Du Qingshan, con una riqueza que ascendía a cientos de miles de millones, tuvo que suplicar como un perro frente a Tang Yi.

¿Cómo podría él, un simple líder de equipo de seguridad, permitirse ofenderlo?

—Tang…

Tang…

Señor Tang, yo…

—Li Yong estaba tan asustado que ni siquiera podía hablar claramente.

Al ver esto, los otros guardias de seguridad que habían rodeado a Tang Yi también se arrodillaron apresuradamente.

—Señor Tang, yo…

—Li Yong quería suplicar misericordia.

—¡Cállate!

—Tang Yi simplemente lo miró con furia, temiendo que una vez más perturbara los dulces sueños de Xia Wei’er en sus brazos.
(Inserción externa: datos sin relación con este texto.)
/-- [folklore] **… AND ITS NECESSITY, LOCATED AT SMALL MOMENTA**: if `β_{αβ} < 0` then the diagonal symbol entry `Σ_z P_{ββ}(z) cos(p z_α)` is NEGATIVE for all sufficiently small `p ≠ 0` — so
`ConvPSD P` FAILS (Lemma 5.2's contrapositive), and it fails already against the axis plane waves of small momentum: a by-value PSD certificate cannot avoid resolving the `p → 0` germ,
whose sign IS the sign of `β`. -/
theorem eventually_diag_cos_neg_of_secondMoment_neg {P : B12Beta.Kernel d} (hP : MomentSummable P 3) (hT : WardTransversal P) (hS : IndexSymmetric P) {α β : Fin d} (hαβ : α ≠ β)
    (hneg : B12Beta.secondMoment P α β < 0) : ∀ᶠ p in 𝓝[≠] (0 : ℝ), ∑' z, P β β z * Real.cos (p * z α) < 0 := by
  have h := (tendsto_diag_cos_div_sq_secondMoment hP hT hS hαβ).eventually (eventually_lt_nhds hneg)
  filter_upwards [h, self_mem_nhdsWithin] with p hp hp0
  have hp2 : 0 < p ^ 2 := by have : p ≠ 0 := hp0; positivity
  exact (div_neg_iff.mp hp).elim (fun h' => absurd h'.2 (not_lt.mpr hp2.le)) fun h' => h'.1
Li Yong se calló inmediatamente y observó impotente cómo Tang Yi se daba la vuelta, sosteniendo a Xia Wei’er, y se acercaba al ya aturdido Gerente Lin del hotel.

—¿Está disponible la suite presidencial?

—Tang Yi bajó la voz y preguntó en silencio.

—Sí…

sí…

—El Gerente Lin respondió, con los dientes castañeteando, sin haber tenido idea de que el joven de unos veinte años frente a él era el renombrado Tang Yi.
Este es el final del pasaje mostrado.